▸ GOAL OF THE EXERCISE:
Scan the records below for the line containing "theorem classIm_add_classIm_mul_S (ρ" and the line containing "additivity). [folklore] -/". Copy both, plus every line between, exactly.
*** RECORDED DATA Section Begins ***
/-- **`⟨gS⟩_f = -⟨g⟩_f`** (reversal of the arc `g·(0, i∞)`). [folklore] -/
theorem unimodularSymbol_mul_S (f : CuspForm (Gamma0 N) 2) (g : SL(2, ℤ)) :
    unimodularSymbol f (g * ModularGroup.S) = -unimodularSymbol f g := by
  rw [unimodularSymbol, unimodularSymbol, slash_mul_S_mul_S]
  ring

/-- The half-arc representation only depends on the integrand. [folklore] -/
theorem halfArcRepRe_congr {φ ψ : ℍ → ℂ} (e : φ = ψ) (h : HalfArcAdmissible φ)
    (h' : HalfArcAdmissible ψ) : halfArcRepRe φ h = halfArcRepRe ψ h' := by
  subst e; rfl

/-- The half-arc representation only depends on the integrand. [folklore] -/
theorem halfArcRepIm_congr {φ ψ : ℍ → ℂ} (e : φ = ψ) (h : HalfArcAdmissible φ)
    (h' : HalfArcAdmissible ψ) : halfArcRepIm φ h = halfArcRepIm ψ h' := by
  subst e; rfl

namespace ModularSymbolRep

variable {f : CuspForm (Gamma0 N) 2} {g : SL(2, ℤ)}

/-- Admissibility for `gS` from admissibility for `g`: the same two half-arcs. [folklore] -/
theorem mul_S (ρ : ModularSymbolRep f g) : ModularSymbolRep f (g * ModularGroup.S) :=
  ⟨ρ.lower, (slash_mul_S_mul_S (⇑f) g).symm ▸ ρ.upper⟩

/-- **Manin's two-term relation holds identically in `FormalRep`**:
`[re ⟨g⟩_f] + [re ⟨gS⟩_f] = 0` with no move at all (the two symbols are the same two half-arc
representations with opposite signs; Cremona (2.1.4) `(γ) + (γS) = 0`). [cite: CremonaAlgorithms1997, §2.1 (2.1.4)] -/
theorem classRe_add_classRe_mul_S (ρ : ModularSymbolRep f g)
    (ρ' : ModularSymbolRep f (g * ModularGroup.S)) : ρ.classRe + ρ'.classRe = 0 := by
  simp only [classRe]
  rw [halfArcRepRe_congr (slash_mul_S_mul_S (⇑f) g) ρ'.lower ρ.upper]
  abel

/-- The imaginary parts: `[im ⟨g⟩_f] + [im ⟨gS⟩_f] = 0` identically (Cremona (2.1.4)). [cite: CremonaAlgorithms1997, §2.1 (2.1.4)] -/
theorem classIm_add_classIm_mul_S (ρ : ModularSymbolRep f g)
    (ρ' : ModularSymbolRep f (g * ModularGroup.S)) : ρ.classIm + ρ'.classIm = 0 := by
  simp only [classIm]
  rw [halfArcRepIm_congr (slash_mul_S_mul_S (⇑f) g) ρ'.lower ρ.upper]
  abel

end ModularSymbolRep

/-! ### Equality of integrands on the domain and the KZ moves -/

section KZHelpers

open Literature.NumberTheory.Transcendental Literature.NumberTheory.Transcendental.KZ

variable {n : ℕ}

/-- The zero representation on a `ℚ`-semialgebraic domain. [folklore] -/
def zeroRep (s : Set (Fin n → ℝ)) (hs : Literature.ModelTheory.ExponentialFields.IsSemialgebraic ℚ s) :
    IntegralRep n where
  domain := s
  integrand := 0
  isSemialgebraic_domain := hs
  isSemialgebraicFunOn_integrand :=
    (isSemialgebraicFunOn_aeval hs (0 : MvPolynomial (Fin n) ℚ)).congr fun x _ ↦ by simp
  integrableOn := integrableOn_zero

/-- The zero representation is a relation (`[z] = [z] + [z]` by integrand additivity). [folklore] -/
theorem of_zeroRep_mem_relations (s : Set (Fin n → ℝ))
    (hs : Literature.ModelTheory.ExponentialFields.IsSemialgebraic ℚ s) : of (zeroRep s hs) ∈ relations := by
  have h : of (zeroRep s hs) - of (zeroRep s hs) - of (zeroRep s hs) ∈ relations :=
    integrandAddRel_subset_relations ⟨n, _, _, _, rfl, rfl, fun x _ ↦ by simp [zeroRep], rfl⟩
  rw [sub_self, zero_sub] at h
  simpa using relations.neg_mem h

/-- **Representations with the same domain and integrands agreeing on it are KZ-equivalent**
(integrand additivity against the zero representation). [cite: KontsevichZagier2001, §1.2 rule (1)] -/
theorem equivalent_of_eqOn (r r' : IntegralRep n) (hd : r'.domain = r.domain)
    (he : EqOn r.integrand r'.integrand r.domain) : Equivalent r r' := by
  have h1 : of r - of r' - of (zeroRep r.domain r.isSemialgebraic_domain) ∈ relations :=
    integrandAddRel_subset_relations ⟨n, r, r', zeroRep r.domain r.isSemialgebraic_domain, hd, rfl,
      fun x hx ↦ by simp [zeroRep, he hx], rfl⟩
  have h2 := of_zeroRep_mem_relations r.domain r.isSemialgebraic_domain
  have := relations.add_mem h1 h2
  rwa [sub_add_cancel] at this

/-- **Representations with the same domain and opposite integrands on it sum to a relation.**
[cite: KontsevichZagier2001, §1.2 rule (1)] -/
theorem of_add_of_mem_relations_of_eqOn_neg (r r' : IntegralRep n) (hd : r'.domain = r.domain)
    (he : EqOn r'.integrand (-r.integrand) r.domain) : of r + of r' ∈ relations := by
  have h1 : of (zeroRep r.domain r.isSemialgebraic_domain) - of r - of r' ∈ relations :=
    integrandAddRel_subset_relations ⟨n, zeroRep r.domain r.isSemialgebraic_domain, r, r', rfl, hd,
      fun x hx ↦ by simp [zeroRep, he hx], rfl⟩
  have h2 := of_zeroRep_mem_relations r.domain r.isSemialgebraic_domain
  have := relations.sub_mem h2 h1
  rw [show of (zeroRep r.domain r.isSemialgebraic_domain) -
      (of (zeroRep r.domain r.isSemialgebraic_domain) - of r - of r') = of r + of r' by abel] at this
  exact this

end KZHelpers

/-! ### The reflection `z ↦ -z̄`: conjugate symbols -/

/-- The reflection `τ ↦ -τ̄` of `ℍ` in the imaginary axis. [folklore] -/
def negConjPt (τ : ℍ) : ℍ := ⟨-(starRingEnd ℂ) (τ : ℂ), by simpa using τ.im_pos⟩

/-- Underlying complex number of `negConjPt`. [folklore] -/
@[simp] theorem coe_negConjPt (τ : ℍ) : (negConjPt τ : ℂ) = -(starRingEnd ℂ) (τ : ℂ) := rfl

/-- The axis is fixed by the reflection. [folklore] -/
theorem negConjPt_axisPt {t : ℝ} (ht : 0 < t) : negConjPt (axisPt t) = axisPt t := by
  apply UpperHalfPlane.ext
  rw [coe_negConjPt, coe_axisPt ht]
  simp

/-- `q(-τ̄) = conj q(τ)` for the nome `q = e^{2πiτ}`. [folklore] -/
theorem qParam_negConjPt (τ : ℍ) :
    Function.Periodic.qParam 1 (negConjPt τ : ℂ) = (starRingEnd ℂ) (Function.Periodic.qParam 1 (τ : ℂ)) := by
  rw [Function.Periodic.qParam, Function.Periodic.qParam, ← Complex.exp_conj, coe_negConjPt]
  congr 1
  simp only [map_div₀, map_mul, Complex.conj_ofReal, Complex.conj_I, map_ofNat]
  ring

/-- **A `q`-series with real coefficients satisfies `φ(-τ̄) = conj φ(τ)`.** [folklore] -/
theorem apply_negConjPt_of_hasSum {φ : ℍ → ℂ} {c : ℕ → ℂ}
    (hsum : ∀ τ : ℍ, HasSum (fun n ↦ c n * Function.Periodic.qParam 1 (τ : ℂ) ^ n) (φ τ))
    (hc : ∀ n, (starRingEnd ℂ) (c n) = c n) (τ : ℍ) :
    φ (negConjPt τ) = (starRingEnd ℂ) (φ τ) := by
  have h1 := hsum (negConjPt τ)
  simp_rw [qParam_negConjPt] at h1
  have h2 : HasSum (fun n ↦ (starRingEnd ℂ) (c n * Function.Periodic.qParam 1 (τ : ℂ) ^ n))
      ((starRingEnd ℂ) (φ τ)) := Complex.hasSum_conj'.mpr (hsum τ)
  have h3 : (fun n ↦ (starRingEnd ℂ) (c n * Function.Periodic.qParam 1 (τ : ℂ) ^ n)) =
      fun n ↦ c n * (starRingEnd ℂ) (Function.Periodic.qParam 1 (τ : ℂ)) ^ n := by
    funext n; rw [map_mul, map_pow, hc]
  rw [h3] at h2
  exact h1.unique h2

/-- A cusp form on `Γ₀(N)` with real Fourier coefficients satisfies `f(-τ̄) = conj f(τ)`
(Cremona §2.8, after (2.8.8)). [cite: CremonaAlgorithms1997, §2.8 (after (2.8.8))] -/
theorem apply_negConjPt [NeZero N] (f : CuspForm (Gamma0 N) 2)
    (hf : ∀ n, (starRingEnd ℂ) ((qExpansion 1 ⇑f).coeff n) = (qExpansion 1 ⇑f).coeff n) (τ : ℍ) :
    f (negConjPt τ) = (starRingEnd ℂ) (f τ) :=
  apply_negConjPt_of_hasSum (isCuspFunction_one f).hasSum hf τ

/-- **The reflected matrix** `g^ε = ε g ε`, `ε = diag(-1, 1)`: `(a b; c d) ↦ (a -b; -c d)`. The arc
`g^ε·(iℝ_{>0})` is the mirror image `-conj(g·(iℝ_{>0}))` of the arc of `g`
(`reflect_smul_axisPt`). [cite: CremonaAlgorithms1997, §2.1 (z ↦ z* = -z̄, γ̃ = JγJ) and §2.8] -/
def reflect (g : SL(2, ℤ)) : SL(2, ℤ) :=
  ⟨!![g 0 0, -(g 0 1); -(g 1 0), g 1 1], by
    rw [Matrix.det_fin_two_of]
    have := Matrix.SpecialLinearGroup.det_coe g
    rw [Matrix.det_fin_two] at this
    linarith⟩

/-- Entries of the reflected matrix. [folklore] -/
@[simp] theorem reflect_apply_00 (g : SL(2, ℤ)) : reflect g 0 0 = g 0 0 := rfl
/-- Entries of the reflected matrix. [folklore] -/
@[simp] theorem reflect_apply_01 (g : SL(2, ℤ)) : reflect g 0 1 = -(g 0 1) := rfl
/-- Entries of the reflected matrix. [folklore] -/
@[simp] theorem reflect_apply_10 (g : SL(2, ℤ)) : reflect g 1 0 = -(g 1 0) := rfl
/-- Entries of the reflected matrix. [folklore] -/
@[simp] theorem reflect_apply_11 (g : SL(2, ℤ)) : reflect g 1 1 = g 1 1 := rfl

/-- `reflect` is an involution. [folklore] -/
@[simp] theorem reflect_reflect (g : SL(2, ℤ)) : reflect (reflect g) = g := by
  ext i j; fin_cases i <;> fin_cases j <;> simp [reflect]

/-- **`g^ε · (it) = -conj(g · it)`**: the reflected arc. [cite: CremonaAlgorithms1997, §2.1 (z ↦ z* = -z̄, γ̃ = JγJ) and §2.8] -/
theorem reflect_smul_axisPt (g : SL(2, ℤ)) {t : ℝ} (ht : 0 < t) :
    reflect g • axisPt t = negConjPt (g • axisPt t) := by
  apply UpperHalfPlane.ext
  rw [coe_negConjPt, UpperHalfPlane.coe_specialLinearGroup_apply,
    UpperHalfPlane.coe_specialLinearGroup_apply, coe_axisPt ht]
  have hden : ((algebraMap ℤ ℝ (g 1 0) : ℝ) : ℂ) * ((t : ℂ) * I) + ((algebraMap ℤ ℝ (g 1 1) : ℝ) : ℂ) ≠ 0 := by
    rw [← coe_axisPt ht]
    exact UpperHalfPlane.denom_ne_zero (g : GL (Fin 2) ℝ) (axisPt t)
  have hden' : (starRingEnd ℂ) (((algebraMap ℤ ℝ (g 1 0) : ℝ) : ℂ) * ((t : ℂ) * I) +
      ((algebraMap ℤ ℝ (g 1 1) : ℝ) : ℂ)) ≠ 0 :=
    (map_ne_zero_iff _ (RingHom.injective _)).mpr hden
  simp only [reflect_apply_00, reflect_apply_01, reflect_apply_10, reflect_apply_11, map_neg,
    Complex.ofReal_neg, map_div₀, map_add, map_mul, Complex.conj_ofReal, Complex.conj_I]
  simp only [map_add, map_mul, Complex.conj_ofReal, Complex.conj_I] at hden'
  field_simp
  ring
*** RECORDED DATA Section Ends ***
▸ SOLVED PROBLEM:
theorem classIm_add_classIm_mul_S (ρ : ModularSymbolRep f g)
    (ρ' : ModularSymbolRep f (g * ModularGroup.S)) : ρ.classIm + ρ'.classIm = 0 := by
  simp only [classIm]
  rw [halfArcRepIm_congr (slash_mul_S_mul_S (⇑f) g) ρ'.lower ρ.upper]
  abel

end ModularSymbolRep

/-! ### Equality of integrands on the domain and the KZ moves -/

section KZHelpers

open Literature.NumberTheory.Transcendental Literature.NumberTheory.Transcendental.KZ

variable {n : ℕ}

/-- The zero representation on a `ℚ`-semialgebraic domain. [folklore] -/
def zeroRep (s : Set (Fin n → ℝ)) (hs : Literature.ModelTheory.ExponentialFields.IsSemialgebraic ℚ s) :
    IntegralRep n where
  domain := s
  integrand := 0
  isSemialgebraic_domain := hs
  isSemialgebraicFunOn_integrand :=
    (isSemialgebraicFunOn_aeval hs (0 : MvPolynomial (Fin n) ℚ)).congr fun x _ ↦ by simp
  integrableOn := integrableOn_zero

/-- The zero representation is a relation (`[z] = [z] + [z]` by integrand additivity). [folklore] -/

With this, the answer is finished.